Of course I erased the disk before with the suggested command from tutorial. And rebooted a couple of times.
So the disk are completely clean before to begin this tutorial.

any idea?
 
no output when I am trying to find an activated "pool" .
Those disks were used earlier? In a "bpool"?

I did not read read the tutorial you've mentioned; you may erase them completely by something like "dd if=/dev/null of=/dev/disktobeerased bs=1M state=progress" or read man zpool-labelclear
 
found my culprit. I did not take into account the partition for bios legacy I was skipping it and so the command I was trying to do was not understood. My bad for my stupidity.
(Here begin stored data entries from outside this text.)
/-
Copyright (c) 2026. All rights reserved.
Released under Apache 2.0 license as described in the file LICENSE.
Authors: abc-iut cell, seat abc-iut-L4-t12 (Def 3.5 toolkit; discharge of [AbsTopIII] Cor 3.7 (ii)).
-/
import Literature.AnabelianGeometry.AbsoluteAnabelian.StrictHomotopyFamilies
import Mathlib.CategoryTheory.Category.Cat

/-!
# Families of homotopies from a pseudo-commuting shadow ([AbsTopIII] Def 3.5 (ii); technical
# companion of `DiagramsOfCategories.lean` / `StrictHomotopyFamilies.lean`)

S. Mochizuki, *Topics in Absolute Anabelian Geometry III* (`MochizukiAbsTopIII2015`; locators =
kurims manuscript pages, lit key `paper:url-5493eb38cbb7`), Def 3.5 (i)–(ii) pp. 74–75.  The cores,
telecores and "generated" families of homotopies of Cor 3.6 / 3.7 / 4.5 all come from ONE pattern,
made generic here (seat abc-iut-L4-t12; generalises the strict shadow of
`AbsTopIII/BiAnabelianTelecoreFamily.lean` and the augmentations of `AugmentedCores.lean` /
`DiagramCores.lean`): a **pseudo-commuting shadow** of a diagram of categories `𝒟` = shadow
categories `Sh v`, augmentations `aug_v : 𝒟_v ⥤ Sh v`, shadow functors `sh_e` on edges, coherence
isomorphisms `can_e : 𝒟_e ⋙ aug_w ≅ aug_v ⋙ sh_e`; along a path, `sh_[γ]` and
`can_[γ] : 𝒟_[γ] ⋙ aug_w ≅ aug_v ⋙ sh_[γ]` (`shP`, `canP`; composition law `canH_comp`).  If the
augmentation at the terminal vertex is FULLY FAITHFUL, a co-verticial pair with EQUAL SHADOWS
`sh_[γ₁] = sh_[γ₂]` carries a UNIQUE homotopy `𝒟_[γ₁] ⟶ 𝒟_[γ₂]` over `can_[γ₁] ≫ can_[γ₂]⁻¹`
(`univ`, `univ_eq`), and uniqueness gives the axioms of Def 3.5 (ii) (`univ_refl/trans/whisker`):
`shadowFamily` (boundary set "equal shadows"), `HomotopyFamily.restrict` (restriction to a saturated
sub-relation), `generatedFamily E₀` (boundary set EXACTLY the saturation of generators `E₀` with equal
shadows — "`ℋ` is generated by the homotopies indexed by `E₀`"; `generatedFamily_η_eq` characterises its
homotopies).  Over the structural `pathFunctor'`, transported to t2's `HomotopyFamily` by `mkOfStrict`.
Pure category theory; nothing here bears on [IUTchIII] Cor 3.12.
-/

namespace Literature.AnabelianGeometry.AbsoluteAnabelian

open _root_.CategoryTheory _root_.Quiver

universe v u w

namespace DiagramOfCategories

variable {V : Type w} [Quiver.{v} V]

/-! ## Restriction of a family of homotopies to a saturated sub-relation -/

/-- A family of homotopies restricted to a saturated subset of its boundary set (same homotopies). [cite: MochizukiAbsTopIII2015, Definition 3.5 (ii) p.75] -/
def HomotopyFamily.restrict {D : DiagramOfCategories.{v, u, w} V} (H : D.HomotopyFamily)
    (E' : ∀ ⦃a b : V⦄, Path a b → Path a b → Prop) (hE' : IsSaturated E')
    (hsub : ∀ ⦃a b : V⦄ ⦃p q : Path a b⦄, E' p q → H.E p q) : D.HomotopyFamily where
  E := E'
  isSaturated := hE'
  η := fun ⦃_ _⦄ ⦃_ _⦄ h => H.η (hsub h)
  η_refl := fun ⦃_ _⦄ ⦃_⦄ h => H.η_refl (hsub h)
  η_trans := fun ⦃_ _⦄ ⦃_ _ _⦄ h₁ h₂ => H.η_trans (hsub h₁) (hsub h₂)
  η_whisker := fun ⦃_ _ _ _⦄ ⦃_ _⦄ h r₁ r₂ => H.η_whisker (hsub h) r₁ r₂

/-- The saturation of a set of pairs contained in a saturated set stays inside it. [cite: MochizukiAbsTopIII2015, Section 0 p.27] -/
theorem saturation_le {E₀ E : ∀ ⦃a b : V⦄, Path a b → Path a b → Prop} (hE : IsSaturated E)
    (h₀ : ∀ ⦃a b : V⦄ ⦃p q : Path a b⦄, E₀ p q → E p q) {a b : V} {p q : Path a b}
    (h : Saturation E₀ p q) : E p q := by
  induction h with
  | base h => exact h₀ h
  | refl_left _ ih => exact hE.refl_left ih
  | refl_right _ ih => exact hE.refl_right ih
  | trans _ _ ih₁ ih₂ => exact hE.trans ih₁ ih₂
  | precomp r _ ih => exact hE.precomp ih r
  | postcomp r _ ih => exact hE.postcomp ih r

variable (D : DiagramOfCategories.{v, u, w} V)

/-! ## Pseudo-commuting shadows -/

/-- A **pseudo-commuting shadow** of a diagram of categories `𝒟`: shadow categories, augmentations,
shadow functors on edges and the coherence isomorphisms `can_e : 𝒟_e ⋙ aug_w ≅ aug_v ⋙ sh_e` (for
the cores of Cor 3.6 (i) / 3.7 (i) all `sh_e` are identities; for Cor 3.7 (ii) the only non-trivial
`can_e` is `θ^bi`). [cite: MochizukiAbsTopIII2015, Definition 3.5 (ii) p.75] -/
structure PseudoShadow : Type (max w (v + 1) (u + 1)) where
  /-- the shadow category at a vertex (bundled) -/
  Sh : V → Cat.{v, u}
  /-- the augmentation `𝒟_v ⥤ Sh v` -/
  aug : ∀ a : V, D.obj a ⥤ Sh a
  /-- the shadow of an edge -/
  she : ∀ {a b : V}, (a ⟶ b) → (Sh a ⥤ Sh b)
  /-- the coherence isomorphism of an edge -/
  can : ∀ {a b : V} (e : a ⟶ b), D.map e ⋙ aug b ≅ aug a ⋙ she e


namespace PseudoShadow

variable {D} (S : D.PseudoShadow)

/-- The shadow `sh_[γ]` of a path (structural recursion). [cite: MochizukiAbsTopIII2015, Definition 3.5 (i) p.74] -/
def shP {a : V} : ∀ {b : V}, Path a b → (S.Sh a ⥤ S.Sh b)
  | _, .nil => 𝟭 _
  | _, .cons p e => shP p ⋙ S.she e

/-- `sh_[nil] = 𝟭`. [cite: MochizukiAbsTopIII2015, Definition 3.5 (i) p.74] -/
@[simp] theorem shP_nil (a : V) : S.shP (Path.nil : Path a a) = 𝟭 _ := rfl

/-- `sh_[γ.cons e] = sh_[γ] ⋙ sh_e`. [cite: MochizukiAbsTopIII2015, Definition 3.5 (i) p.74] -/
@[simp] theorem shP_cons {a b c : V} (p : Path a b) (e : b ⟶ c) :
    S.shP (p.cons e) = S.shP p ⋙ S.she e := rfl

/-- `sh_[γ₂ ∘ γ₁] = sh_[γ₁] ⋙ sh_[γ₂]`. [cite: MochizukiAbsTopIII2015, Definition 3.5 (i) p.75] -/
theorem shP_comp {a b : V} (p : Path a b) : ∀ {c : V} (q : Path b c),
    S.shP (p.comp q) = S.shP p ⋙ S.shP q
  | _, .nil => (Functor.comp_id _).symm
  | _, .cons q e => by rw [Path.comp_cons, shP_cons, shP_cons, shP_comp p q]; rfl

/-- Objects: `sh_[γ₂ ∘ γ₁] y = sh_[γ₂] (sh_[γ₁] y)`. [cite: MochizukiAbsTopIII2015, Definition 3.5 (i) p.75] -/
theorem shP_comp_obj {a b c : V} (p : Path a b) (q : Path b c) (y : S.Sh a) :
    (S.shP (p.comp q)).obj y = (S.shP q).obj ((S.shP p).obj y) :=
  Functor.congr_obj (S.shP_comp p q) y

/-- "Equal shadows" is a saturated set of co-verticial pairs. [cite: MochizukiAbsTopIII2015, Section 0 p.26] -/
theorem isSaturated_shEq : IsSaturated (fun ⦃_ _ : V⦄ p q => S.shP p = S.shP q) where
  refl_left _ _ _ _ _ := rfl
  refl_right _ _ _ _ _ := rfl
  trans _ _ _ _ _ h₁ h₂ := h₁.trans h₂
  precomp _ _ _ _ _ h r := by simp only [shP_comp, h]
  postcomp _ _ _ _ _ h r := by simp only [shP_comp, h]

/-- `sh_[γ₂ ∘ γ₁]` on morphisms, with the object identifications made explicit. [cite: MochizukiAbsTopIII2015, Definition 3.5 (i) p.75] -/
theorem shP_comp_map {a b c : V} (p : Path a b) (q : Path b c) {y y' : S.Sh a} (f : y ⟶ y') :
    (S.shP (p.comp q)).map f =
      eqToHom (S.shP_comp_obj p q y) ≫ (S.shP q).map ((S.shP p).map f) ≫
        eqToHom (S.shP_comp_obj p q y').symm :=
  Functor.congr_hom (S.shP_comp p q) f

/-- The coherence isomorphism `can_[γ] : 𝒟_[γ] ⋙ aug_w ≅ aug_v ⋙ sh_[γ]` of a path, by composing the edge 2-cells (structural recursion). [cite: MochizukiAbsTopIII2015, Definition 3.5 (ii) p.75] -/
def canP {a : V} : ∀ {b : V} (p : Path a b), D.pathFunctor' p ⋙ S.aug b ≅ S.aug a ⋙ S.shP p
  | _, .nil => Iso.refl (S.aug a)
  | _, .cons p e =>
    Functor.isoWhiskerLeft (D.pathFunctor' p) (S.can e) ≪≫ Functor.isoWhiskerRight (canP p) (S.she e)

/-! ## Components in normal form (types written `G.obj (F.obj x)`, never `(F ⋙ G).obj x`) -/

/-- The edge 2-cell `can_e` at an object. [cite: MochizukiAbsTopIII2015, Definition 3.5 (ii) p.75] -/
def canE {a b : V} (e : a ⟶ b) (z : D.obj a) :
    (S.aug b).obj ((D.map e).obj z) ⟶ (S.she e).obj ((S.aug a).obj z) := (S.can e).hom.app z

/-- The inverse edge 2-cell at an object. [cite: MochizukiAbsTopIII2015, Definition 3.5 (ii) p.75] -/
def canEI {a b : V} (e : a ⟶ b) (z : D.obj a) :
    (S.she e).obj ((S.aug a).obj z) ⟶ (S.aug b).obj ((D.map e).obj z) := (S.can e).inv.app z

/-- `can_[γ]` at an object. [cite: MochizukiAbsTopIII2015, Definition 3.5 (ii) p.75] -/
def canH {a b : V} (p : Path a b) (x : D.obj a) :
    (S.aug b).obj ((D.pathFunctor' p).obj x) ⟶ (S.shP p).obj ((S.aug a).obj x) := (S.canP p).hom.app x

/-- `can_[γ]⁻¹` at an object. [cite: MochizukiAbsTopIII2015, Definition 3.5 (ii) p.75] -/
def canI {a b : V} (p : Path a b) (x : D.obj a) :
    (S.shP p).obj ((S.aug a).obj x) ⟶ (S.aug b).obj ((D.pathFunctor' p).obj x) := (S.canP p).inv.app x

/-- `can_[γ] ≫ can_[γ]⁻¹ = id`. [cite: MochizukiAbsTopIII2015, Definition 3.5 (ii) p.75] -/
@[reassoc (attr := simp)]
theorem canH_canI {a b : V} (p : Path a b) (x : D.obj a) : S.canH p x ≫ S.canI p x = 𝟙 _ :=
  (S.canP p).hom_inv_id_app x

/-- `can_[γ]⁻¹ ≫ can_[γ] = id`. [cite: MochizukiAbsTopIII2015, Definition 3.5 (ii) p.75] -/
@[reassoc (attr := simp)]
theorem canI_canH {a b : V} (p : Path a b) (x : D.obj a) : S.canI p x ≫ S.canH p x = 𝟙 _ :=
  (S.canP p).inv_hom_id_app x

/-- Naturality of `can_[γ]`. [cite: MochizukiAbsTopIII2015, Definition 3.5 (ii) p.75] -/
@[reassoc]
theorem canH_naturality {a b : V} (p : Path a b) {x x' : D.obj a} (f : x ⟶ x') :
    (S.aug b).map ((D.pathFunctor' p).map f) ≫ S.canH p x' =
      S.canH p x ≫ (S.shP p).map ((S.aug a).map f) :=
  (S.canP p).hom.naturality f

/-- `can_e` transports `eqToHom`s. [cite: MochizukiAbsTopIII2015, Definition 3.5 (ii) p.75] -/
@[reassoc]
theorem canE_eqToHom {a b : V} (e : a ⟶ b) {z z' : D.obj a} (h : z = z') :
    S.canE e z ≫ eqToHom (by rw [h]) = eqToHom (by rw [h]) ≫ S.canE e z' := by
  subst h; simp

/-- `can_e⁻¹` transports `eqToHom`s. [cite: MochizukiAbsTopIII2015, Definition 3.5 (ii) p.75] -/
@[reassoc]
theorem canEI_eqToHom {a b : V} (e : a ⟶ b) {z z' : D.obj a} (h : z = z') :
    S.canEI e z ≫ eqToHom (by rw [h]) = eqToHom (by rw [h]) ≫ S.canEI e z' := by
  subst h; simp

/-- `can_[nil] = id`. [cite: MochizukiAbsTopIII2015, Definition 3.5 (ii) p.75] -/
@[simp] theorem canH_nil (a : V) (x : D.obj a) :
    S.canH (Path.nil : Path a a) x = 𝟙 ((S.aug a).obj x) := rfl

/-- `can_[γ.cons e] = can_e ≫ sh_e(can_[γ])`. [cite: MochizukiAbsTopIII2015, Definition 3.5 (ii) p.75] -/
theorem canH_cons {a b c : V} (p : Path a b) (e : b ⟶ c) (x : D.obj a) :
    S.canH (p.cons e) x = S.canE e ((D.pathFunctor' p).obj x) ≫ (S.she e).map (S.canH p x) := rfl

/-- `can_[γ.cons e]⁻¹ = sh_e(can_[γ]⁻¹) ≫ can_e⁻¹`. [cite: MochizukiAbsTopIII2015, Definition 3.5 (ii) p.75] -/
theorem canI_cons {a b c : V} (p : Path a b) (e : b ⟶ c) (x : D.obj a) :
    S.canI (p.cons e) x = (S.she e).map (S.canI p x) ≫ S.canEI e ((D.pathFunctor' p).obj x) := rfl

/-- `sh_[γ.cons e]` on morphisms. [cite: MochizukiAbsTopIII2015, Definition 3.5 (i) p.75] -/
theorem shP_cons_map {a b c : V} (p : Path a b) (e : b ⟶ c) {y y' : S.Sh a} (f : y ⟶ y') :
    (S.shP (p.cons e)).map f = (S.she e).map ((S.shP p).map f) := rfl

/-- Composition law `can_[γ₂ ∘ γ₁](x) = can_[γ₂](𝒟_[γ₁] x) ≫ sh_[γ₂](can_[γ₁](x))` (up to the object identifications). [cite: MochizukiAbsTopIII2015, Definition 3.5 (ii) p.75] -/
theorem canH_comp {c a : V} (r : Path c a) : ∀ {b : V} (p : Path a b) (x : D.obj c),
    S.canH (r.comp p) x =
      eqToHom (by rw [D.pathFunctor'_comp_obj]) ≫ S.canH p ((D.pathFunctor' r).obj x) ≫
        (S.shP p).map (S.canH r x) ≫ eqToHom (by rw [S.shP_comp_obj])
  | _, .nil, x => by
    exact (show S.canH r x = 𝟙 _ ≫ 𝟙 _ ≫ S.canH r x ≫ 𝟙 _ by simp)
  | b, .cons p e, x => by
    have IH := canH_comp r p x
    change S.canH ((r.comp p).cons e) x = _
    rw [canH_cons, IH, canH_cons, shP_cons_map]
    simp only [Functor.map_comp, eqToHom_map]
    rw [S.canE_eqToHom_assoc e (D.pathFunctor'_comp_obj r p x)]
    erw [Category.assoc]
    try rfl

/-- The path-composition law for `can_[γ]⁻¹`. [cite: MochizukiAbsTopIII2015, Definition 3.5 (ii) p.75] -/
theorem canI_comp {c a : V} (r : Path c a) : ∀ {b : V} (p : Path a b) (x : D.obj c),
    S.canI (r.comp p) x =
      eqToHom (by rw [S.shP_comp_obj]) ≫ (S.shP p).map (S.canI r x) ≫
        S.canI p ((D.pathFunctor' r).obj x) ≫ eqToHom (by rw [D.pathFunctor'_comp_obj])
  | _, .nil, x => by
    exact (show S.canI r x = 𝟙 _ ≫ S.canI r x ≫ 𝟙 _ ≫ 𝟙 _ by simp)
  | b, .cons p e, x => by
    have IH := canI_comp r p x
    change S.canI ((r.comp p).cons e) x = _
    rw [canI_cons, IH, canI_cons, shP_cons_map]
    simp only [Functor.map_comp, eqToHom_map, Category.assoc]
    rw [← S.canEI_eqToHom e (D.pathFunctor'_comp_obj r p x).symm]
    erw [Category.assoc]
    try rfl

/-! ## The universal homotopy of a pair with equal shadows -/

section Universal

variable {a b : V} (hb : (S.aug b).FullyFaithful)

/-- **The universal homotopy** of a co-verticial pair with equal shadows: the unique natural transformation `𝒟_[γ₁] ⟶ 𝒟_[γ₂]` lying over `can_[γ₁] ≫ can_[γ₂]⁻¹`. [cite: MochizukiAbsTopIII2015, Definition 3.5 (ii) p.75] -/
noncomputable def univ (p q : Path a b) (h : S.shP p = S.shP q) :
    D.pathFunctor' p ⟶ D.pathFunctor' q :=
  (hb.whiskeringRight (D.obj a)).preimage
    ((S.canP p).hom ≫ eqToHom (by rw [h]) ≫ (S.canP q).inv)

/-- The universal homotopy lies over `can_[γ₁] ≫ can_[γ₂]⁻¹` (components). [cite: MochizukiAbsTopIII2015, Definition 3.5 (ii) p.75] -/
theorem map_univ_app (p q : Path a b) (h : S.shP p = S.shP q) (x : D.obj a) :
    (S.aug b).map ((S.univ hb p q h).app x) =
      S.canH p x ≫ eqToHom (by rw [h]) ≫ S.canI q x := by
  unfold univ
  rw [Functor.FullyFaithful.whiskeringRight_preimage_app, Functor.FullyFaithful.map_preimage,
    NatTrans.comp_app, NatTrans.comp_app, eqToHom_app]
  rfl

/-- **Uniqueness**: a natural transformation lying over `can_[γ₁] ≫ can_[γ₂]⁻¹` IS the universal homotopy. [cite: MochizukiAbsTopIII2015, Definition 3.5 (ii) p.75] -/
theorem univ_eq {p q : Path a b} (h : S.shP p = S.shP q)
    (φ : D.pathFunctor' p ⟶ D.pathFunctor' q)
    (hφ : ∀ x, (S.aug b).map (φ.app x) = S.canH p x ≫ eqToHom (by rw [h]) ≫ S.canI q x) :
    φ = S.univ hb p q h := by
  ext x
  exact hb.map_injective ((hφ x).trans (S.map_univ_app hb p q h x).symm)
Sorry.
 
  • Like
Reactions: UdoB
well in the end, on another dedicated server it still does not work as expected with an error message like this.
Bash:
root@debian:~# zpool create \
    -o ashift=12 \
    -o autotrim=on \
    -o compatibility=grub2 \
    -o cachefile=/etc/zfs/zpool.cache \
    -O devices=off \
    -O acltype=posixacl -O xattr=sa \
    -O compression=lz4 \
    -O normalization=formD \
    -O relatime=on \
    -O canmount=off -O mountpoint=/boot -R /mnt \
> bpool raidz2 \
> /dev/disk/by-id/ata-Apacer_AS350_1TB_1393074A14D000011624-part3 \
> /dev/disk/by-id/ata-KIOXIA-EXCERIA_SATA_SSD_Y57B60BNK0Z5-part3 \
> /dev/disk/by-id/ata-Apacer_AS350_1TB_AFLJ1400100123-part3
invalid vdev specification
use '-f' to override the following errors:
/dev/disk/by-id/ata-Apacer_AS350_1TB_1393074A14D000011624-part3 is part of potentially active pool 'bpool'
/dev/disk/by-id/ata-KIOXIA-EXCERIA_SATA_SSD_Y57B60BNK0Z5-part3 is part of potentially active pool 'bpool'
/dev/disk/by-id/ata-Apacer_AS350_1TB_AFLJ1400100123-part3 is part of potentially active pool 'bpool'

It does not make any sense to me. I follow the tutorial to the letter at that point. I even erased the disk and the start of each disk before a reboot so it can be probed as completely clean and nothing. I am still the same problem .
Could it be a problem with the flag because of the raid card they are connected to?
Even if I checked and plenty of people did succeed to work with zfs with that generic card from hpe.
 
It is going to sound as a stupid question but is it possible that a reboot revive an ancient bpool dataset each time? Because when I did a wipefs without a reboot, then I has been able to create the bpool dataset this time.